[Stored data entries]
= = =

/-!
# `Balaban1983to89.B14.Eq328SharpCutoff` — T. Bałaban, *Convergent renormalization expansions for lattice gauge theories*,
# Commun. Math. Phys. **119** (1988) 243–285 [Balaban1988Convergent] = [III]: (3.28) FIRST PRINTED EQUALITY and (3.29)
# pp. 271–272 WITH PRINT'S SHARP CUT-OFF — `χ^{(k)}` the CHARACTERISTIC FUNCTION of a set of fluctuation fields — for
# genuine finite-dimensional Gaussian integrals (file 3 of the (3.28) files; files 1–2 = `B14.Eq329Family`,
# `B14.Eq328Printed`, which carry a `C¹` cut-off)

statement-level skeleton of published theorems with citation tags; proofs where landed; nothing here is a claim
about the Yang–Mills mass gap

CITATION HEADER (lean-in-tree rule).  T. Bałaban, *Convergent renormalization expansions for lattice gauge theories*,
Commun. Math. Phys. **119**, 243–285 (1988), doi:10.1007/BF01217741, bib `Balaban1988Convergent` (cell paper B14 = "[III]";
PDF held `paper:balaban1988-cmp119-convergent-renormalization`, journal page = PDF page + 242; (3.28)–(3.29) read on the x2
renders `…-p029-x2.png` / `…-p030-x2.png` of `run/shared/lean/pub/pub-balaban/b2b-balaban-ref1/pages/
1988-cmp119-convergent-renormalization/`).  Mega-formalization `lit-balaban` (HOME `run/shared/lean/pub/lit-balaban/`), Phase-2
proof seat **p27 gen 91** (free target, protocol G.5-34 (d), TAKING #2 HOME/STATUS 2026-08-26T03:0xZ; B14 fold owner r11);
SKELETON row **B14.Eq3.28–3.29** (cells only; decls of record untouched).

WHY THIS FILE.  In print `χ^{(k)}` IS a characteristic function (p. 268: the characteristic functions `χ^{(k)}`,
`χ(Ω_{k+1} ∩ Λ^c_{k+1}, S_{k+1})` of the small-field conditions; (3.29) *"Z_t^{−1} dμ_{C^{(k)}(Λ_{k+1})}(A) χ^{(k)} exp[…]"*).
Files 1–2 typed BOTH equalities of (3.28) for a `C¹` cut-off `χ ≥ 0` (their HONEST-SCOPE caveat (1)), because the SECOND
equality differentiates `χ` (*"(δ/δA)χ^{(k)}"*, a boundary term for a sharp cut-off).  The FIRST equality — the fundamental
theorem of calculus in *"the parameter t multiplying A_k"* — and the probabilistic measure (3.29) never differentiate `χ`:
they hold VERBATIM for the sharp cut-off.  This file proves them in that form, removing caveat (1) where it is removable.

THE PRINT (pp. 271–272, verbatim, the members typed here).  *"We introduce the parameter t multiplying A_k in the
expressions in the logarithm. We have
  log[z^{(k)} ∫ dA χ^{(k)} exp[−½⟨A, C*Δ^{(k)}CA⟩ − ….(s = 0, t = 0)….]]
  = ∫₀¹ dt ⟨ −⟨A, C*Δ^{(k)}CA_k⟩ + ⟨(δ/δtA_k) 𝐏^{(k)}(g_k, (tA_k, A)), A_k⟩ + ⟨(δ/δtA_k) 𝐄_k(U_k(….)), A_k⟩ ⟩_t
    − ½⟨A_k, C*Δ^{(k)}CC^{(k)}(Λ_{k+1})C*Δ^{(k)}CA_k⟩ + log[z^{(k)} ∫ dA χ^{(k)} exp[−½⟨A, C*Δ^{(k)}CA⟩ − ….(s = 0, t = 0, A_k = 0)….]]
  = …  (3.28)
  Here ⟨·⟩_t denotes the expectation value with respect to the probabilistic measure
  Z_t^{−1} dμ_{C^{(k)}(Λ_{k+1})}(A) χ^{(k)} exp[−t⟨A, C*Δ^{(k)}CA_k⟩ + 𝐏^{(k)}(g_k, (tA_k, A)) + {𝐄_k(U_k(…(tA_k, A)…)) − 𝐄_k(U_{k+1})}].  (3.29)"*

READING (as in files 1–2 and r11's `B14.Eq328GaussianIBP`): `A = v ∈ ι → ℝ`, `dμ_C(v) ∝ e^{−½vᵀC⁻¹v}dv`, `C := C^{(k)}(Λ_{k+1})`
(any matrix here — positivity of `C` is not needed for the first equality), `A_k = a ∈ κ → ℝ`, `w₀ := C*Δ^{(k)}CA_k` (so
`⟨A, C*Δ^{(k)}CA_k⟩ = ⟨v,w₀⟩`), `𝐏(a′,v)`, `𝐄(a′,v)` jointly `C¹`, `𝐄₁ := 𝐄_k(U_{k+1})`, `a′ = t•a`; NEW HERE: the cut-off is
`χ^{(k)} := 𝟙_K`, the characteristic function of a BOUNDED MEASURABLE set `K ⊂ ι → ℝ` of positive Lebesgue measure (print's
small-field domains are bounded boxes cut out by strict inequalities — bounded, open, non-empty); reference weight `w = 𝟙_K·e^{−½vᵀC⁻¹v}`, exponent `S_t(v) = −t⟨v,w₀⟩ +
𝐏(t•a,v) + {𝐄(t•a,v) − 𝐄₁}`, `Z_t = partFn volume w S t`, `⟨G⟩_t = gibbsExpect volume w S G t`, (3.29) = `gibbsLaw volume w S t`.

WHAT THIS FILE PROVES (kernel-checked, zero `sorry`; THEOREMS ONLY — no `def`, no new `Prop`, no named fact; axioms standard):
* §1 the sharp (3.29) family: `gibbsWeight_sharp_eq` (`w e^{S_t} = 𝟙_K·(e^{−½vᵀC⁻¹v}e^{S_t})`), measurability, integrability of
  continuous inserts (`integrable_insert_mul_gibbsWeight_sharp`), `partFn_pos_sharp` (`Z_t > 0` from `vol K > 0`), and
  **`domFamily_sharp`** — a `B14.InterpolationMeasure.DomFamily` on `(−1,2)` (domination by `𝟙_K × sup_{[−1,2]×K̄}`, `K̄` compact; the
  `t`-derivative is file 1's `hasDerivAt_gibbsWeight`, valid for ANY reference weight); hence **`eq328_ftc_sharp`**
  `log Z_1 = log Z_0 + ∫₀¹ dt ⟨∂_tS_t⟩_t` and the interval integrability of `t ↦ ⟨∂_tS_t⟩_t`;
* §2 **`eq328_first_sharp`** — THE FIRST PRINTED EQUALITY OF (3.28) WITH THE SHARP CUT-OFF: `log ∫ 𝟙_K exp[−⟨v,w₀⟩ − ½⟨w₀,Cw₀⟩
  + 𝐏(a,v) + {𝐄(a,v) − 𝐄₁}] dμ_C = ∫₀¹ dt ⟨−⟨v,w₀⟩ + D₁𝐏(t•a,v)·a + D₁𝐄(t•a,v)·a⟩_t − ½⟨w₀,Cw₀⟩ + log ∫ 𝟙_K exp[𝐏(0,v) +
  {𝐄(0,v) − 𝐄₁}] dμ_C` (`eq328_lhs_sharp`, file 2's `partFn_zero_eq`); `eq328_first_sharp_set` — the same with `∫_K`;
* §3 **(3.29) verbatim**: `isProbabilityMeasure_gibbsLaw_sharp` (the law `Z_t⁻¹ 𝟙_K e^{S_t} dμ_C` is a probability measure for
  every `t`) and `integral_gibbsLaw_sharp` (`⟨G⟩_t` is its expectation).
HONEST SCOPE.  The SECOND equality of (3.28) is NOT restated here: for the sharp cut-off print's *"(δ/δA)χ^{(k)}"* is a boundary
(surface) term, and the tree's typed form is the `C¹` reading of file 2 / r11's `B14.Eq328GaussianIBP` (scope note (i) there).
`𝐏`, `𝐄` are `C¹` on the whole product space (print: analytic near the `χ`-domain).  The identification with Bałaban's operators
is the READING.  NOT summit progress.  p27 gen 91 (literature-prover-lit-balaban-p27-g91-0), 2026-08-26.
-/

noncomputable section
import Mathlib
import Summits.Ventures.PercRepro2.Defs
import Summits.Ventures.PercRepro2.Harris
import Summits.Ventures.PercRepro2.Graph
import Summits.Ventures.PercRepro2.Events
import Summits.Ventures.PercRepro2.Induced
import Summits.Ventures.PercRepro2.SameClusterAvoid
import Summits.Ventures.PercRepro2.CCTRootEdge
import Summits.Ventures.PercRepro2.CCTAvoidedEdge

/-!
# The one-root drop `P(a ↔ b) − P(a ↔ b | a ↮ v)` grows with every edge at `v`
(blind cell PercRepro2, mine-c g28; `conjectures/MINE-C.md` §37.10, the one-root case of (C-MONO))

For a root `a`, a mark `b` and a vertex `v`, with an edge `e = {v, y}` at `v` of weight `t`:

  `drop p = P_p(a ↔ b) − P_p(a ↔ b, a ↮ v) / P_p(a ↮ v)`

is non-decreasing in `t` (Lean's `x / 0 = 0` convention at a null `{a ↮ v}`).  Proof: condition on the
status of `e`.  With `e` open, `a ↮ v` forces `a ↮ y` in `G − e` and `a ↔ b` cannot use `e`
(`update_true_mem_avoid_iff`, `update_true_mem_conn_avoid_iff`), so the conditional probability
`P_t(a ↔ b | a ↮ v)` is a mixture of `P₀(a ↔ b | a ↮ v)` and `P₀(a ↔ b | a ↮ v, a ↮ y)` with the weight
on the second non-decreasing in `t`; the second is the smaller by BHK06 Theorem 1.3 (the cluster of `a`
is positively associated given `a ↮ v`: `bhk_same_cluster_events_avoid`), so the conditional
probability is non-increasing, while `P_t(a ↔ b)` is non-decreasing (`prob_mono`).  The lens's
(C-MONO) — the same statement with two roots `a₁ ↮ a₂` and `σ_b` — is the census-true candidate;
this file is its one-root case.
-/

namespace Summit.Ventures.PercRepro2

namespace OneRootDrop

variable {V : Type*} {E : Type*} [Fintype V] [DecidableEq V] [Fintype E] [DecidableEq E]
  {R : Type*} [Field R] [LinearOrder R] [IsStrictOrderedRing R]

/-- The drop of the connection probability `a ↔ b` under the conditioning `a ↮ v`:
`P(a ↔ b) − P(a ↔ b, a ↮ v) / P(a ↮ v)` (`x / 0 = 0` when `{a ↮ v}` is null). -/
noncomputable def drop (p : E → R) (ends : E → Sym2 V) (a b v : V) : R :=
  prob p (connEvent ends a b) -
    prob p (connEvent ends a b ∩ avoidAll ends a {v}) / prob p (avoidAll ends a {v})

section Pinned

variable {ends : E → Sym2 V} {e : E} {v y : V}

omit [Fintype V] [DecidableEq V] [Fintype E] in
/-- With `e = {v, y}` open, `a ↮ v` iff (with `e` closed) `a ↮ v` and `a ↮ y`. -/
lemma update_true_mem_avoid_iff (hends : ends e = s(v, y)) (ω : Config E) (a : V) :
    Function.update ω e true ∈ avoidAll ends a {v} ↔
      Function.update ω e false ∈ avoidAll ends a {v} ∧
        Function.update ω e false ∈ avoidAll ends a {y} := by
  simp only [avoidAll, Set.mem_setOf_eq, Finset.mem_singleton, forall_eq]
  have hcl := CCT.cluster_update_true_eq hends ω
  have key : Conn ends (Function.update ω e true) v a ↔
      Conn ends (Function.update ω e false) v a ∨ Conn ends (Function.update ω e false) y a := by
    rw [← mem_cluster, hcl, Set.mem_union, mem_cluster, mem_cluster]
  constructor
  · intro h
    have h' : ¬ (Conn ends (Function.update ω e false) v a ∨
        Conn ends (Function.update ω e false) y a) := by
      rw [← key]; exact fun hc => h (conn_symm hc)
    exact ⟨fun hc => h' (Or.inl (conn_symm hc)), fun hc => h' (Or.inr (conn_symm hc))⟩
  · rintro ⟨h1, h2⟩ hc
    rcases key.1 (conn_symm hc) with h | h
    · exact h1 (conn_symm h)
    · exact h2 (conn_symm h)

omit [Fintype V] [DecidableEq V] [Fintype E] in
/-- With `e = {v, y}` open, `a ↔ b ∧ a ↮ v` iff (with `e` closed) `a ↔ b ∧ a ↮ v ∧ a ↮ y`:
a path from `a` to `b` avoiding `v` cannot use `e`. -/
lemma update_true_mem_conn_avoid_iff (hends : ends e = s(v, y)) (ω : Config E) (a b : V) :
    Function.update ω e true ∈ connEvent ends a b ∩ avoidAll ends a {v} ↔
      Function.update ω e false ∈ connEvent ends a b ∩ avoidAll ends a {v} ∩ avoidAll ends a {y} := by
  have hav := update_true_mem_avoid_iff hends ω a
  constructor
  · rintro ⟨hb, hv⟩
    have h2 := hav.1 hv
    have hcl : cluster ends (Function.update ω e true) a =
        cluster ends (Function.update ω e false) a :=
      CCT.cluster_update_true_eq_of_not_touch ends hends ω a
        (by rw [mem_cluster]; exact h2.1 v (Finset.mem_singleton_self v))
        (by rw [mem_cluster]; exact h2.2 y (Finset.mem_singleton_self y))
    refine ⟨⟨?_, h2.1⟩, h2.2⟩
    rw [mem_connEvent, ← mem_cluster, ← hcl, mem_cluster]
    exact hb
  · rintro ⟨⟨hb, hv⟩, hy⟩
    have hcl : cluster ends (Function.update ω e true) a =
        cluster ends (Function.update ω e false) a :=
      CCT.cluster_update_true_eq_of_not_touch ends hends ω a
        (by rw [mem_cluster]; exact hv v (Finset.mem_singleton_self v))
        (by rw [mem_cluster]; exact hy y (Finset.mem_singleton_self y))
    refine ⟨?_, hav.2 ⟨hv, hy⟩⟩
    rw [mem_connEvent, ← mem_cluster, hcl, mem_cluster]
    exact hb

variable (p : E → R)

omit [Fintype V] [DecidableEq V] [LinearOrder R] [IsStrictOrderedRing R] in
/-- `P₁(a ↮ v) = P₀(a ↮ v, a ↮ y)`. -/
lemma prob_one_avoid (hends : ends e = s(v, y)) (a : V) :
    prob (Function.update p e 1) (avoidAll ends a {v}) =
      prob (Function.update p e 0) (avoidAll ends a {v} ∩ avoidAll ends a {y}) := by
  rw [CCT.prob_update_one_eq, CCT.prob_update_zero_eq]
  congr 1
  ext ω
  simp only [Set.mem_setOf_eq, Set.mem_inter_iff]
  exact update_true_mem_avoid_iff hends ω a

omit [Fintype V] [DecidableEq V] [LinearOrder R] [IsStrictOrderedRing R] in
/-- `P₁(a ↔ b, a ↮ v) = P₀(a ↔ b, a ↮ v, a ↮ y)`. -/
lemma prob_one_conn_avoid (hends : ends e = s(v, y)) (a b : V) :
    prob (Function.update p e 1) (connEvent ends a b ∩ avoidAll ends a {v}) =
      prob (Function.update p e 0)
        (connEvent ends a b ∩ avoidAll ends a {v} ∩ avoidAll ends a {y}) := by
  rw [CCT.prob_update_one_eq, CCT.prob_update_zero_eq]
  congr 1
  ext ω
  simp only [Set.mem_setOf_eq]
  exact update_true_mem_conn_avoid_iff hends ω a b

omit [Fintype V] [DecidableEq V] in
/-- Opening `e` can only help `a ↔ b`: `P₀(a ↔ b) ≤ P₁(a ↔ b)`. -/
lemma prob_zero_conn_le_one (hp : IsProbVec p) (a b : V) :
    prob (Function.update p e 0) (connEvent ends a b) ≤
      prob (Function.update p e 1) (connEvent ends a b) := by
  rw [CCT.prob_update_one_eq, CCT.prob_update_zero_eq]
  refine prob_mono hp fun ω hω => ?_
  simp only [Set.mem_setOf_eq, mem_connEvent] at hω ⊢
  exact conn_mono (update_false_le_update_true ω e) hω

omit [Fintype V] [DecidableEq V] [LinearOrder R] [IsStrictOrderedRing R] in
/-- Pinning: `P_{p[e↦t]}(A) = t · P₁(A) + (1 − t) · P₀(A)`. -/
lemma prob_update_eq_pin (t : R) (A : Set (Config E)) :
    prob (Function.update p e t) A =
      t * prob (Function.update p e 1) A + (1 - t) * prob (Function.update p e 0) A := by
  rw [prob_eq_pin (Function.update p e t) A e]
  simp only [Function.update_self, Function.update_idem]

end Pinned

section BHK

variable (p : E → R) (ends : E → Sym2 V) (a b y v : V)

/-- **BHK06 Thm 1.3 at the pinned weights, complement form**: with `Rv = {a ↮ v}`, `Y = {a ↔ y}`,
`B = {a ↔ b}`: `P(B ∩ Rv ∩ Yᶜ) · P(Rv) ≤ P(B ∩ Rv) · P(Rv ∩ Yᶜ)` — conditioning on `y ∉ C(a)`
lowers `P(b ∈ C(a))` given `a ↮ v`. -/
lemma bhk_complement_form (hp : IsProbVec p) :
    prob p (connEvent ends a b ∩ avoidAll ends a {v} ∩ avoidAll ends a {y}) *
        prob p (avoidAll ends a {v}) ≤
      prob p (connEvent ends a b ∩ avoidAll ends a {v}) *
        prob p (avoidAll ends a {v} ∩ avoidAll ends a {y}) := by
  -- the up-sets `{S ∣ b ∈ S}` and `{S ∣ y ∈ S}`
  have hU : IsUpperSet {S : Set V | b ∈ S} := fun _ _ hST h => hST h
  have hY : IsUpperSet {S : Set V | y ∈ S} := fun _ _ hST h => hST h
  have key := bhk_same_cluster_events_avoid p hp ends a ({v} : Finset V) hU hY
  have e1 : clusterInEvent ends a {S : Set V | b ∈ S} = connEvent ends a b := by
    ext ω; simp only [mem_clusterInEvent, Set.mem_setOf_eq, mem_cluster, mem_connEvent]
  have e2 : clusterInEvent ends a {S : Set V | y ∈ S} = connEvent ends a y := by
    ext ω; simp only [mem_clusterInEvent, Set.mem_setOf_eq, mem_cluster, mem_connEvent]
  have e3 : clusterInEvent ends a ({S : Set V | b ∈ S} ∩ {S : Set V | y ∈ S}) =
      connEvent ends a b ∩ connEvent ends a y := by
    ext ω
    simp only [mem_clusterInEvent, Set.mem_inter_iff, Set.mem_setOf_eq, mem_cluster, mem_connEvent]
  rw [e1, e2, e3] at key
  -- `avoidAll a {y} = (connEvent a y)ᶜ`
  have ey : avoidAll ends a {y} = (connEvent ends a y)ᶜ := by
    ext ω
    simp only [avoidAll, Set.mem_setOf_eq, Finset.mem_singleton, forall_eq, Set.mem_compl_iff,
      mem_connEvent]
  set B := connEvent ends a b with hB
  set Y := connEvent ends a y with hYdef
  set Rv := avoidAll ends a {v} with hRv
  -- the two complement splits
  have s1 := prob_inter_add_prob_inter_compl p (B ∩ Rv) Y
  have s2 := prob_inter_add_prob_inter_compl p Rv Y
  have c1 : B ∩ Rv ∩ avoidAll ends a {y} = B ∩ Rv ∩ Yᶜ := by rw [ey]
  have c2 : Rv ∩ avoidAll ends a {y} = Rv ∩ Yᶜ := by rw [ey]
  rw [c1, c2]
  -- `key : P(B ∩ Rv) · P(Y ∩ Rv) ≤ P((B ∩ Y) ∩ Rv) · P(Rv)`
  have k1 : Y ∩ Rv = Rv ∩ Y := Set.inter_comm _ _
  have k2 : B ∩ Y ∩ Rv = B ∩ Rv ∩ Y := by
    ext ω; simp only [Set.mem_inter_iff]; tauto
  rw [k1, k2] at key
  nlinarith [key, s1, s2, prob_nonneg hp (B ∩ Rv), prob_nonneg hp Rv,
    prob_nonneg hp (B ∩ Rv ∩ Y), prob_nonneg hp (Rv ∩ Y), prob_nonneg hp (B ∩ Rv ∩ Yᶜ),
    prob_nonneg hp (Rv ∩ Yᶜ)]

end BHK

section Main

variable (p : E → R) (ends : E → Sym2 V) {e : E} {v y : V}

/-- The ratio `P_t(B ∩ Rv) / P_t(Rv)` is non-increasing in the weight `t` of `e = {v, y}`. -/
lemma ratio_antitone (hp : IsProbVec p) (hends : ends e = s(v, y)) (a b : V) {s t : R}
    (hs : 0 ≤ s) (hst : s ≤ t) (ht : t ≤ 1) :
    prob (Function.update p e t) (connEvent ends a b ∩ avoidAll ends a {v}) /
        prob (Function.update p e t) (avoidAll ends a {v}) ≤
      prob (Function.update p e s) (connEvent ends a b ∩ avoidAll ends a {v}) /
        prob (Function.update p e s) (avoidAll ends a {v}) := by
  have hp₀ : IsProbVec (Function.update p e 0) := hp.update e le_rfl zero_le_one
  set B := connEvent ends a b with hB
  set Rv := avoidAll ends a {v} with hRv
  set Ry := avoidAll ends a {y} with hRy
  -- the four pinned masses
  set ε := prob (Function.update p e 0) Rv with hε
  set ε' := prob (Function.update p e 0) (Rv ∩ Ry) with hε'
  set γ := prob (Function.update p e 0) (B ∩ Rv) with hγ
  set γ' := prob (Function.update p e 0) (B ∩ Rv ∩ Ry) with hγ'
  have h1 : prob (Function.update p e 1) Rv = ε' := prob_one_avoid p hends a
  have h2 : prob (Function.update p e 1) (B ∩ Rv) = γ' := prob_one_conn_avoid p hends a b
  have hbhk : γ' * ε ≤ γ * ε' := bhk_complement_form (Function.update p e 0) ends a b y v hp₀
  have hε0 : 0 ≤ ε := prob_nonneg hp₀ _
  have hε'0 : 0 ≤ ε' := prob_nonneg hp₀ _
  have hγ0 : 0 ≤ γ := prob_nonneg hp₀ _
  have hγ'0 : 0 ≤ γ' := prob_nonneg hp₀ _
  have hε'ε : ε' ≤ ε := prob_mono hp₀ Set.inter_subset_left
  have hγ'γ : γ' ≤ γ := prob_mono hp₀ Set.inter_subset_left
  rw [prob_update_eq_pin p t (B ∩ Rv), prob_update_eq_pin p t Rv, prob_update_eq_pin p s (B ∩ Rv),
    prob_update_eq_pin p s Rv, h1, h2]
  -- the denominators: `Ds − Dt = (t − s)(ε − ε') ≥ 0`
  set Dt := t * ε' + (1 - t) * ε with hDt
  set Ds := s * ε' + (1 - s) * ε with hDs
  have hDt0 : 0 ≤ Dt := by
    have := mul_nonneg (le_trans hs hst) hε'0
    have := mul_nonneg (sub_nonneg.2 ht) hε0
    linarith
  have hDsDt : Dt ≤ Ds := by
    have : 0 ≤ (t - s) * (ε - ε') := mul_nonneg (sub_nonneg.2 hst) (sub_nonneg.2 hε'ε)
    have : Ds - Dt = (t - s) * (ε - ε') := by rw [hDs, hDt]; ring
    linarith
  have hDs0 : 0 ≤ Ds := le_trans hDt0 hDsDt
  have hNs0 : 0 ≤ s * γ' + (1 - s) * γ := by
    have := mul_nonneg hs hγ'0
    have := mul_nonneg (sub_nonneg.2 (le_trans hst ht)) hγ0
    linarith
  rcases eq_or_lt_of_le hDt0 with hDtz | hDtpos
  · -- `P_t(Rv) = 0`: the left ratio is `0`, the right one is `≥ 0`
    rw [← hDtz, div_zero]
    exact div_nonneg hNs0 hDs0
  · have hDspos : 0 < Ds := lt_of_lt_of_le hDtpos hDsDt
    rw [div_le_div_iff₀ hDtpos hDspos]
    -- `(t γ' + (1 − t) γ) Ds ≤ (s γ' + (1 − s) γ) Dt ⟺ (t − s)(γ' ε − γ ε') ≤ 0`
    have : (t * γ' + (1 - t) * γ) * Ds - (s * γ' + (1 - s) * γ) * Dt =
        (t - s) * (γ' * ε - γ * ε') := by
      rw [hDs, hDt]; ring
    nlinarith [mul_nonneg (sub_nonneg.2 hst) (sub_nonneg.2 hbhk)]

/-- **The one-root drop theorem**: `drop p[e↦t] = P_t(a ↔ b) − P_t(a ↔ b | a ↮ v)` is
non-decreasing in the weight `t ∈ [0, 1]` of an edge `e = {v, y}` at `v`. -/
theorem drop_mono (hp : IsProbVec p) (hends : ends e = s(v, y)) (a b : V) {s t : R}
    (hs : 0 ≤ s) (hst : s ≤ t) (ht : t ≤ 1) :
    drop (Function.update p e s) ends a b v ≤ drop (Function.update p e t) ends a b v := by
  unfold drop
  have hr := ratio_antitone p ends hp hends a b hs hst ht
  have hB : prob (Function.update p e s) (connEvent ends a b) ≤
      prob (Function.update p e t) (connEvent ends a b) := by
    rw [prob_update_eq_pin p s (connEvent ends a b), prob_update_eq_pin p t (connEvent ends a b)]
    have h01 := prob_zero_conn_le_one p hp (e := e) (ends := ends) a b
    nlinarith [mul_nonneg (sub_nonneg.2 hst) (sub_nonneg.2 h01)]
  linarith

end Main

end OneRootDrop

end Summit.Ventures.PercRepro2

= = =

[What you will do]
The line above containing "prob (Function.update p e s) (avoidAll", the line containing "set ε' := prob", and every line between them are to be transcribed exactly; no other line is wanted.

[Worked solution]
        prob (Function.update p e s) (avoidAll ends a {v}) := by
  have hp₀ : IsProbVec (Function.update p e 0) := hp.update e le_rfl zero_le_one
  set B := connEvent ends a b with hB
  set Rv := avoidAll ends a {v} with hRv
  set Ry := avoidAll ends a {y} with hRy
  -- the four pinned masses
  set ε := prob (Function.update p e 0) Rv with hε
  set ε' := prob (Function.update p e 0) (Rv ∩ Ry) with hε'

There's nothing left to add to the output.